Nowhere do you want Diane: the musical just be full Rocky Horror Picture Show as much as at the opening of act 2 when Diana’s lover rises, shirtless, from a trap door in the ground at the top of a saddle. He and Diana have a conversation full of innuendo about learning to ride, a conversation that prompts Barbara Cartland to turn to the audience and admit that she made it up, as if that statement didn’t fit. did not apply to the vast majority of the musical. The second act is full of these meta-moments. Camilla, Diana and Charles face off inside a boxing ring under the gaze of friends, “the Thrilla in Manila with Diana and Camilla”. (Camilla also rhymes with “Godzilla,” lest you think this show skipped that particularly poetic opportunity.) Diana’s infamous off-the-shoulder “revenge dress” also has its own number, called “The Dress”. . She’s described as “a bitch on wheels with 6 inch heels” and the chorus, over and over again, calls the LBD “the feckity-feckity-feckity-feckity-feck you dress” (a slightly, uh, cleaner version) of the song that the version I saw during a preview in 2020, presumably put away for the sake of Netflix).

But in between all that, Diane: the musical over and over again tries to give the show a gravity where it should fully engage in fantasy.

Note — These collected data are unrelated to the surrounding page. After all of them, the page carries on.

import Summits.QuantumFields.BalabanUV.Beta.GAN24.SymContactLambdaEntryBound
import Summits.QuantumFields.BalabanUV.Beta.GAN24.BornLambdaContactLineage
import Summits.QuantumFields.BalabanUV.Beta.GAN24.CombContactGaugeStaircase
import Summits.QuantumFields.BalabanUV.Beta.GAN24.CombContactKernelCells

/-!
# `BalabanUV.Beta.GAN24.CombBornLambdaContactLineage` — binder row G-an2-4 ∕ (CONV-C), TRANSFER-III, the (III′) S-slot (b) of the END, born-Λ contact letter `hCg` (road-P2 M.104's
# 3rd hypothesis), LEG HALF, PART 1: **ONE CONJUGATED Λ LINEAGE AT `d = 3` — THE UNIT COUNT** — the twin of leaf-02 g49's PART 4 `BornLambdaContactLineage.abs_weight_mul_contact_le_three`
# with the CONJUGATED (comb-chart) legs `T′_i = legChain (j ↦ legComp ψ♭_r (respStepBmSeq ρ_l Lc j)) i n`, the conjugated bond gauge functions `λ′ = Ψ + PsiFace − bmGauge`
# (road-P2 M.59 `CombContactKernelCells.combLegChain_sub_respStep`: `T′ − B = dz λ′`) read as MY g89 `(n+2)`-staircase (`CombContactGaugeStaircase.combGauge_eq_staircase ∕
# abs_combGaugePiece_le`, letter `α₁ = (8Lc + F·(1+8Lc(e^{κ₁}+1)))·C₁·(Lc^{5(n+1)})⁻¹`) MERGED to depth `n+1` (the top face piece folded into scale `n`: `blk Lc ∘ blk (Lc^n) = blk (Lc^{n+1})`,
# letter `α₁·(1+Lc)`), and the TABLE at an1's (0.4)-symmetrised constraint Hessian `SLam Lc c (symHessFFAt ρ_t Lc)` through MY PART 8 `SymContactLambdaEntryBound.abs_contact_entry_le`
# (three independent in-block roots: corrector `r`, dressing `rl`, table `rt`)
# (G-an2-4 CRUX TEAM (2), leaf prover `b2b-balaban-gan24-formalise-leaf-01`, gen 90)

WHAT IS PROVED (`d = 3`, `2 ≤ Lc`; letters as hypotheses with EXPLICIT constants: (N1) `C₁, κ₁`, conjugated envelope `K_E, κ_E`, coefficient decay `C_c, δ_c`, bracket `T_b` at rate `δ_K`,
face letter `F ≥ faceWtSum r Lc`; common rate `κ = min δ_K κ₁`; [folklore] bookkeeping + elementary power algebra):
* §1 `staircase_merge_top` (a depth-`n+2` staircase is a depth-`n+1` staircase), `polyA_le` (the cell polynomial at `α_g = A·C₁·X⁻¹`, `K_B = C₁·X⁻¹`:
  `2K_B(4α_g + 2α_g·Lc·n) + (8α_g² + 12α_g²·Lc·n) ≤ C₁²·(X⁻¹)²·((n+1)·(8A + 8A² + 4A·Lc + 12A²·Lc))`).
* §2 **`abs_weight_mul_comb_contact_le_three`**: for ALL `κ′ u′ x z a b`,
  `|(cE·Lc^8)^{n+1}·(push₃ T′_i T′_i T′_i (SLam Lc c symH_ρt) κ′u′ x z a b − push₃ B_i B_i B_i (SLam Lc c symH_ρt) κ′u′ x z a b)| ≤ C_fin·((n+1)·(Lc⁻¹)^{n+1})·e^{−(κ∕48)(|x−u′|₁ + |z−u′|₁)}`,
  `C_fin = Lc^3·((2·(4!·Lc^4))⁻¹·(4·T_b·(e^{8κ})²·Cnt_sym)·(C₁²·P(A,Lc))·Zl 4 (κ∕16))`, `A = (1+Lc)·(8Lc + F·(1+8Lc(e^{κ₁}+1)))`, `Cnt_sym = (2Lc)^4·(4·(4!·(Lc^4·ell 4 Lc)))` — the
  `LocStencil` letter `C·(k−i)^1·θ^{k−i}`, `θ = Lc⁻¹`, of M.104's `hCg` for this lineage, constants uniform in `(r, rl, rt, i, n)` once the letters are.
NOT HERE: the letters (`CombBornLambdaContactBound`).

NOT IN PRINT; OUR BOOKKEEPING ([folklore]; 0 `def`, 0 cited fact, 0 `def … : Prop`, 0 sorry).  HONEST FRAMING (cell contract, verbatim): «discharging `BetaPertH` makes
Bałaban's UV stability UNCONDITIONAL — a real constructive-QFT result; it is NOT the continuum limit and NOT the Clay problem.»  HONEST DEPENDENCY (verbatim): «continuum YM
on T⁴ ⇐ BetaPertH ∧ nine spine estimates (0/9 proved); BetaPertH ⇐ (D1) ∧ (D4) ∧ CAP+tail; G-an2-4 gates asym, D1 and NE2/3/4.»  Discharges NO letter of M.104 by itself;
NEVER «G-an2-4 closed» as (CONV-C); NOT D1, NOT `BetaPertH`, NOT continuum, NOT Clay.  2026-08-28; no existing file touched.
-/

noncomputable section

open Finset
open scoped BigOperators
open Literature.MathematicalPhysics.QuantumFieldTheory
open Literature.MathematicalPhysics.QuantumFieldTheory.LatticeForm (quo)
open Literature.MathematicalPhysics.QuantumFieldTheory.Balaban1983to89
open Literature.MathematicalPhysics.QuantumFieldTheory.Balaban1983to89.Beta
open B4ContourShift (supNorm supNorm_nonneg)
open B12Sec2to5 (l1 l1_nonneg)
open ExpKernelCalculus (MKer Zl Zl_nonneg)
open AffineAveraging (Form0 Form1 Site box toSite unitVec dz)
open AveragingContours (blk)
open AveragingHessianKernels (ell)
open OneStepResolventKernel (Fib)
open InterLevelTransport (SLam)
open KernelWard (divV)
open KKTFluctuationKernel (delta1)
open BalabanCompositeJets (respStep)
open Summit.QuantumFields.BalabanUV.Beta.AxialProjectorBlockMean (bmGaugeAt)
open Summit.QuantumFields.BalabanUV.Beta.SymCorrectorKernel (psiKS)
open Summit.QuantumFields.BalabanUV.Beta.SymCorrectorForms (zetaS)
open Summit.QuantumFields.BalabanUV.Beta.SymCorrectorFace (faceWtSum faceWtSum_nonneg)
open Summit.QuantumFields.BalabanUV.Beta.SymAveragingHessianCounts (symHessFFAt)
open Summit.QuantumFields.BalabanUV.Beta.GAN24.RespStepBmDecompLegs (legAct)
open Summit.QuantumFields.BalabanUV.Beta.GAN24.RespStepBmDecompPsi (Psi)
open Summit.QuantumFields.BalabanUV.Beta.GAN24.RespStepBmDecompExact (respStepBmSeq blk_blk_pow)
open Summit.QuantumFields.BalabanUV.Beta.GAN24.Push4 (legComp)
open Summit.QuantumFields.BalabanUV.Beta.GAN24.Push4Iter (legChain)
open Summit.QuantumFields.BalabanUV.Beta.GAN24.Push3 (push₃ isFF_push₃)
open Summit.QuantumFields.BalabanUV.Beta.GAN24.Push3LegTelescope (abs_le_of_env' summable_of_env')
open Summit.QuantumFields.BalabanUV.Beta.GAN24.CombLegChainGauge (PsiFace)
open Summit.QuantumFields.BalabanUV.Beta.GAN24.CombContactGaugeStaircase (combGauge_eq_staircase abs_combGaugePiece_le)
open Summit.QuantumFields.BalabanUV.Beta.GAN24.CombContactKernelCells (combLegChain_sub_respStep)
open Summit.QuantumFields.BalabanUV.Beta.GAN24.ContactLambdaCellBound (exp_env_mono_rate exp_supNorm_add_le_exp_l1)
open Summit.QuantumFields.BalabanUV.Beta.GAN24.SymContactLambdaEntryBound (abs_contact_entry_le)
open Summit.QuantumFields.BalabanUV.Beta.GAN24.BornLambdaContactLineage (units_le)

namespace Summit.QuantumFields.BalabanUV.Beta.GAN24.CombBornLambdaContactLineage

variable {Lc : ℕ} [NeZero Lc]

/-! ## §1 Merging the top piece of a staircase; the cell polynomial at a general gauge letter -/

omit [NeZero Lc] in
/-- [folklore] **A DEPTH-`(n+2)` STAIRCASE IS A DEPTH-`(n+1)` STAIRCASE**: the top piece (scale `Lc^{n+1}`) is a function of the scale-`Lc^n` block label (`blk Lc ∘ blk (Lc^n) = blk (Lc^{n+1})`),
so it merges into the scale-`n` piece. -/
theorem staircase_merge_top {d : ℕ} (G : ℕ → Site (d + 1) → ℝ) (n : ℕ) (u : Site (d + 1)) :
    ∑ s ∈ Finset.range (n + 1 + 1), G s (blk (Lc ^ s) u)
      = ∑ s ∈ Finset.range (n + 1), (fun (s : ℕ) (y : Site (d + 1)) => G s y + (if s = n then G (n + 1) (blk Lc y) else 0)) s (blk (Lc ^ s) u) := by
  simp only [Finset.sum_add_distrib]
  rw [Finset.sum_range_succ, Finset.sum_ite_eq' (Finset.range (n + 1)) n, if_pos (Finset.self_mem_range_succ n), blk_blk_pow]

omit [NeZero Lc] in
/-- [folklore] **THE CELL POLYNOMIAL AT A GENERAL GAUGE LETTER** `α_g = A·C₁·X⁻¹`, `K_B = C₁·X⁻¹` (`A, Lc ≥ 0`):
`2K_B(4α_g + 2α_g·Lc·n) + (8α_g² + 2·(6α_g²)·Lc·n) ≤ C₁²·(X⁻¹)²·((n+1)·(8A + 8A² + 4A·Lc + 12A²·Lc))`. -/
theorem polyA_le {C₁ X A : ℝ} (hX : 0 < X) (hA : 0 ≤ A) (n : ℕ) :
    2 * (C₁ * X⁻¹) * (4 * (A * C₁ * X⁻¹) + 2 * (A * C₁ * X⁻¹) * Lc * n)
        + (8 * (A * C₁ * X⁻¹) ^ 2 + 2 * (6 * (A * C₁ * X⁻¹) ^ 2) * Lc * n)
      ≤ C₁ ^ 2 * (X⁻¹) ^ 2 * (((n : ℝ) + 1) * (8 * A + 8 * A ^ 2 + 4 * A * Lc + 12 * A ^ 2 * Lc)) := by
  have hL : (0 : ℝ) ≤ (Lc : ℝ) := Nat.cast_nonneg _
  have hn : (0 : ℝ) ≤ n := Nat.cast_nonneg _
  have hB : 0 ≤ C₁ ^ 2 * (X⁻¹) ^ 2 := by positivity
  have e : 2 * (C₁ * X⁻¹) * (4 * (A * C₁ * X⁻¹) + 2 * (A * C₁ * X⁻¹) * Lc * n)
        + (8 * (A * C₁ * X⁻¹) ^ 2 + 2 * (6 * (A * C₁ * X⁻¹) ^ 2) * Lc * n)
      = C₁ ^ 2 * (X⁻¹) ^ 2 * (8 * A + 8 * A ^ 2 + (4 * A * Lc + 12 * A ^ 2 * Lc) * n) := by ring
  rw [e]
  refine mul_le_mul_of_nonneg_left ?_ hB
  have h1 : 0 ≤ 8 * A + 8 * A ^ 2 := by positivity
  have h2 : 0 ≤ 4 * A * Lc + 12 * A ^ 2 * Lc := by positivity
  nlinarith [mul_nonneg h1 hn, mul_nonneg h2 hn]

/-! ## §2 The weighted contact entry of one conjugated Λ lineage at the symmetrised table -/

section Lineage

variable {r rl rt : Fin (3 + 1) → ℕ} {i n : ℕ} {cE : ℝ} {C₁ κ₁ KE κE Clam Cc δc Tb δK F : ℝ}
  {c : Fin (3 + 1) → (Fin (3 + 1) → ℤ) → Fin (3 + 1) → (Fin (3 + 1) → ℤ) → ℝ}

The creators clearly didn’t have the feelings of Diana’s two children in mind, for example, when creating this thing. In the final scenes, as the Queen grants the couple a divorce and Diana refuses royal security, she sings about the decision to “choose happiness”, to “choose whatever awaits her”. This is the paradox of the whole show. Diana had no choice in the matter. However, you have a choice not to watch this thing. Choose wisely.